import Summits.BirchSwinnertonDyer.BirchSwinnertonDyer.Theorems.SignedLowerHalvesKobayashiMainConjectureSmallImageMuTransferCM
import Summits.BirchSwinnertonDyer.BirchSwinnertonDyer.Theorems.SignedLowerHalvesKobayashiMainConjectureSmallImageCMTransferRecordsE
import Summits.BirchSwinnertonDyer.Rank1Residual.Supersingular.SqueezeCertificates
import HarnessLib

/-!
# Route `SignedLowerHalves`, crux `KobayashiMainConjectureSmallImage` (item stmt-BirchSwinnertonDyer-19002):
# the `μ`-SATURATION, part 3 — RANK ONE: the b2b λ-squeeze with `Surj ↦ μ(X^ε) = 0`, and the first
# rank-one CM-partnered pair (`50112bq1 @ 5`, sign `−`) WITHOUT the preprint
# (cell `bsd-ssimc`, seat `bsd-ssimc-k3-c4` gen 4; helper file, `--supports … --as helper`)

HONEST FRAMING: Kobayashi's signed main conjecture at a non-surjective image is OPEN; nothing here
proves it for the class. CONDITIONAL theorems; the non-published inputs are DISPLAYED binders
(`μ(X^ε) = 0` for the dual data — or the CM-partner data that supply it —, `r_an = 1`, and ONE
two-engine certificate `μ(L_p^ε) = 0, λ(L_p^ε) = 1`, given as a Mazur–Tate element `Θ` with
`ι Θ = θ_n(f₀)`, `μ(Θ) = 0`, `λ(Θ) = deg ω_n^± + 1`); everything else is PUBLISHED and consumed BY NAME
(B. D. Kim 2009 Cor. 2.13, Pollack–Rubin 2004, Kobayashi 2003 Thm. 1.2 / Thm. 4.1 RATIONAL clause,
Pollack 2003, modularity, GZK, the period-unit facts). NO preprint binder. Item 4 stays OPEN;
nothing booked; BSD is not proved by any of this.

PARTITION (cell bsd-ssimc): X7 (A7) × item 4's 3 rank-1 CM-EC-partnered pairs (50112bq1 @ 5; 228800bl1,
413600l1 @ 3) — types-the-object-of; closes NONE. Only 50112bq1 @ 5 carries a TWO-ENGINE TIGHT
Mazur–Tate row in the tree (`MazurTateRecordsBWX7RankOneC.lean`: n = 1 odd, μ_B = 0, λ_L = λ_T = 1,
jobs j094264 / j098044); the two pairs at 3 have none and stay modulo the lower half.

## What this file does

The b2b rank-one squeeze `Supersingular.kobayashiMainConjecture_of_lam_eq_one_of_analyticRank_eq_one`
(`KobayashiSqueezeReal.lean`; certificate forms `SqueezeCertificates.lean`): `ξ ∣ L^ε` (Thm. 4.1,
INTEGRAL under surjectivity), `T ∣ ξ` ((C) + GZK, image-free), `μ(L^ε) = 0`, `λ(L^ε) = 1` ⟹
`(ξ) = (L^ε)`. As in parts 1–2, surjectivity enters ONLY through the integrality of `ξ ∣ L^ε`, which
part 1's `signedUpper_dvd_of_hasUnitContent` delivers from `μ(X^ε) = 0` instead. Hence:

* `kobayashiMainConjecture_of_mu_eq_zero_of_cert_of_analyticRank_eq_one` — IMAGE-FREE rank-one
  squeeze: odd good `p`, `a_p = 0`, `μ(X^ε) = 0` (every datum), `r_an = 1`, certificate
  `μ(L^ε) = 0 ∧ λ(L^ε) = 1` for the newform `f₀` of level `N_E` ⟹ `KobayashiMainConjecture W p ε`;
* `kobayashiMainConjecture_of_cmPartner_of_cert_of_analyticRank_eq_one` — with the CM partner (part 2
  `mu_eq_zero_of_cmPartner`) supplying `μ(X^ε) = 0`: PUBLISHED facts + partner data + the certificate;
* `kobayashiMainConjecture_neg_one_of_cmPartner_of_mazurTate_…` / `…_one_…` — the certificate as ONE
  odd-level / even-level Mazur–Tate element (`lam_signed_neg_one/one_eq_of_mazurTate'`);
* `kobayashiMainConjecture_c50112bq1_5_neg_one_of_lvalue_of_mazurTate` — the record: `50112bq1 @ 5`
  (Cremona `[0,0,0,−12540,321104]`, `N = 2⁶·3³·29`, `r_an = 1`, image `5Nn`), CM partner
  `y² = x³ − 32` (unit case, `L(E',1)/Ω(E') = 1`), congruence by Fisher's indirect pencil at `(24:1)`
  (as in the landed record `kobayashiMainConjecture_c50112bq1_5_of_transfer_OPEN`, RecordsE), and the
  displayed odd-level Mazur–Tate certificate `Θ` (`n = 1`, `μ = 0`, `λ = deg ω₁⁺ + 1`): Kobayashi's
  main conjecture for the sign `ε = −1`, NO preprint.

What is NOT here: the sign `+` at 50112bq1 (no even-level tight row recorded); the pairs at 3; the
rank-one `p`-part of BSD (BKO Cor. A.5 consumes the equality — available now for `ε = −1` at this pair
through the route's published inputs, not restated here); anything booked.

References: [BDKim2009] Cor. 2.13; [Kobayashi2003] Thm. 1.2, Thm. 4.1, Conjecture (p. 2);
[Pollack2003] Prop. 6.9, 6.10, 6.18; [PollackRubin2004] Thm. (p. 448); [GreenbergVatsal2000] p. 4,
§3 Rem. 3.4; [Fisher2012Hessian] Thm. 13.2 / [Fisher2013] Thm. 5.8; [Cremona2006].
-/

set_option autoImplicit false
set_option linter.dupNamespace false

noncomputable section

open scoped Classical MatrixGroups ModularForm

open CongruenceSubgroup WeierstrassCurve Literature.NumberTheory.EllipticCurves
  Literature.NumberTheory.EllipticCurves.ModularForms
  Literature.NumberTheory.EllipticCurves.Kobayashi2003 ZpExtension
  Literature.NumberTheory.EllipticCurves.GreenbergVatsal2000
  Literature.NumberTheory.EllipticCurves.BDKim2009
  Literature.NumberTheory.EllipticCurves.Rank1Residual
  Literature.NumberTheory.EllipticCurves.Rank1Residual.Typed
  Literature.NumberTheory.EllipticCurves.Rank1Residual.X11RankOneCertificates
  Literature.NumberTheory.EllipticCurves.Fisher2012
  Summit.BirchSwinnertonDyer.BirchSwinnertonDyer.Rank1Residual.IntModel
  Summit.BirchSwinnertonDyer.BirchSwinnertonDyer.Rank1Residual.X11RankOne
  Summit.BirchSwinnertonDyer.Rank1Residual.X11b
  Summit.BirchSwinnertonDyer.Rank1Residual.X9
  Summit.BirchSwinnertonDyer.Rank1Residual.X1
  Summit.BirchSwinnertonDyer.Rank1Residual.X1.MuLambda
  Summit.BirchSwinnertonDyer.Rank1Residual.Supersingular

******

DIRECTIONS =
Reproduce every line of the data verbatim.

ANSWER SPACE =
import Summits.BirchSwinnertonDyer.BirchSwinnertonDyer.Theorems.SignedLowerHalvesKobayashiMainConjectureSmallImageMuTransferCM
import Summits.BirchSwinnertonDyer.BirchSwinnertonDyer.Theorems.SignedLowerHalvesKobayashiMainConjectureSmallImageCMTransferRecordsE
import Summits.BirchSwinnertonDyer.Rank1Residual.Supersingular.SqueezeCertificates
import HarnessLib

/-!
# Route `SignedLowerHalves`, crux `KobayashiMainConjectureSmallImage` (item stmt-BirchSwinnertonDyer-19002):
# the `μ`-SATURATION, part 3 — RANK ONE: the b2b λ-squeeze with `Surj ↦ μ(X^ε) = 0`, and the first
# rank-one CM-partnered pair (`50112bq1 @ 5`, sign `−`) WITHOUT the preprint
# (cell `bsd-ssimc`, seat `bsd-ssimc-k3-c4` gen 4; helper file, `--supports … --as helper`)

HONEST FRAMING: Kobayashi's signed main conjecture at a non-surjective image is OPEN; nothing here
proves it for the class. CONDITIONAL theorems; the non-published inputs are DISPLAYED binders
(`μ(X^ε) = 0` for the dual data — or the CM-partner data that supply it —, `r_an = 1`, and ONE
two-engine certificate `μ(L_p^ε) = 0, λ(L_p^ε) = 1`, given as a Mazur–Tate element `Θ` with
`ι Θ = θ_n(f₀)`, `μ(Θ) = 0`, `λ(Θ) = deg ω_n^± + 1`); everything else is PUBLISHED and consumed BY NAME
(B. D. Kim 2009 Cor. 2.13, Pollack–Rubin 2004, Kobayashi 2003 Thm. 1.2 / Thm. 4.1 RATIONAL clause,
Pollack 2003, modularity, GZK, the period-unit facts). NO preprint binder. Item 4 stays OPEN;
nothing booked; BSD is not proved by any of this.

PARTITION (cell bsd-ssimc): X7 (A7) × item 4's 3 rank-1 CM-EC-partnered pairs (50112bq1 @ 5; 228800bl1,
413600l1 @ 3) — types-the-object-of; closes NONE. Only 50112bq1 @ 5 carries a TWO-ENGINE TIGHT
Mazur–Tate row in the tree (`MazurTateRecordsBWX7RankOneC.lean`: n = 1 odd, μ_B = 0, λ_L = λ_T = 1,
jobs j094264 / j098044); the two pairs at 3 have none and stay modulo the lower half.

## What this file does

The b2b rank-one squeeze `Supersingular.kobayashiMainConjecture_of_lam_eq_one_of_analyticRank_eq_one`
(`KobayashiSqueezeReal.lean`; certificate forms `SqueezeCertificates.lean`): `ξ ∣ L^ε` (Thm. 4.1,
INTEGRAL under surjectivity), `T ∣ ξ` ((C) + GZK, image-free), `μ(L^ε) = 0`, `λ(L^ε) = 1` ⟹
`(ξ) = (L^ε)`. As in parts 1–2, surjectivity enters ONLY through the integrality of `ξ ∣ L^ε`, which
part 1's `signedUpper_dvd_of_hasUnitContent` delivers from `μ(X^ε) = 0` instead. Hence:

* `kobayashiMainConjecture_of_mu_eq_zero_of_cert_of_analyticRank_eq_one` — IMAGE-FREE rank-one
  squeeze: odd good `p`, `a_p = 0`, `μ(X^ε) = 0` (every datum), `r_an = 1`, certificate
  `μ(L^ε) = 0 ∧ λ(L^ε) = 1` for the newform `f₀` of level `N_E` ⟹ `KobayashiMainConjecture W p ε`;
* `kobayashiMainConjecture_of_cmPartner_of_cert_of_analyticRank_eq_one` — with the CM partner (part 2
  `mu_eq_zero_of_cmPartner`) supplying `μ(X^ε) = 0`: PUBLISHED facts + partner data + the certificate;
* `kobayashiMainConjecture_neg_one_of_cmPartner_of_mazurTate_…` / `…_one_…` — the certificate as ONE
  odd-level / even-level Mazur–Tate element (`lam_signed_neg_one/one_eq_of_mazurTate'`);
* `kobayashiMainConjecture_c50112bq1_5_neg_one_of_lvalue_of_mazurTate` — the record: `50112bq1 @ 5`
  (Cremona `[0,0,0,−12540,321104]`, `N = 2⁶·3³·29`, `r_an = 1`, image `5Nn`), CM partner
  `y² = x³ − 32` (unit case, `L(E',1)/Ω(E') = 1`), congruence by Fisher's indirect pencil at `(24:1)`
  (as in the landed record `kobayashiMainConjecture_c50112bq1_5_of_transfer_OPEN`, RecordsE), and the
  displayed odd-level Mazur–Tate certificate `Θ` (`n = 1`, `μ = 0`, `λ = deg ω₁⁺ + 1`): Kobayashi's
  main conjecture for the sign `ε = −1`, NO preprint.

What is NOT here: the sign `+` at 50112bq1 (no even-level tight row recorded); the pairs at 3; the
rank-one `p`-part of BSD (BKO Cor. A.5 consumes the equality — available now for `ε = −1` at this pair
through the route's published inputs, not restated here); anything booked.

References: [BDKim2009] Cor. 2.13; [Kobayashi2003] Thm. 1.2, Thm. 4.1, Conjecture (p. 2);
[Pollack2003] Prop. 6.9, 6.10, 6.18; [PollackRubin2004] Thm. (p. 448); [GreenbergVatsal2000] p. 4,
§3 Rem. 3.4; [Fisher2012Hessian] Thm. 13.2 / [Fisher2013] Thm. 5.8; [Cremona2006].
-/

set_option autoImplicit false
set_option linter.dupNamespace false

noncomputable section

open scoped Classical MatrixGroups ModularForm

open CongruenceSubgroup WeierstrassCurve Literature.NumberTheory.EllipticCurves
  Literature.NumberTheory.EllipticCurves.ModularForms
  Literature.NumberTheory.EllipticCurves.Kobayashi2003 ZpExtension
  Literature.NumberTheory.EllipticCurves.GreenbergVatsal2000
  Literature.NumberTheory.EllipticCurves.BDKim2009
  Literature.NumberTheory.EllipticCurves.Rank1Residual
  Literature.NumberTheory.EllipticCurves.Rank1Residual.Typed
  Literature.NumberTheory.EllipticCurves.Rank1Residual.X11RankOneCertificates
  Literature.NumberTheory.EllipticCurves.Fisher2012
  Summit.BirchSwinnertonDyer.BirchSwinnertonDyer.Rank1Residual.IntModel
  Summit.BirchSwinnertonDyer.BirchSwinnertonDyer.Rank1Residual.X11RankOne
  Summit.BirchSwinnertonDyer.Rank1Residual.X11b
  Summit.BirchSwinnertonDyer.Rank1Residual.X9
  Summit.BirchSwinnertonDyer.Rank1Residual.X1
  Summit.BirchSwinnertonDyer.Rank1Residual.X1.MuLambda
  Summit.BirchSwinnertonDyer.Rank1Residual.Supersingular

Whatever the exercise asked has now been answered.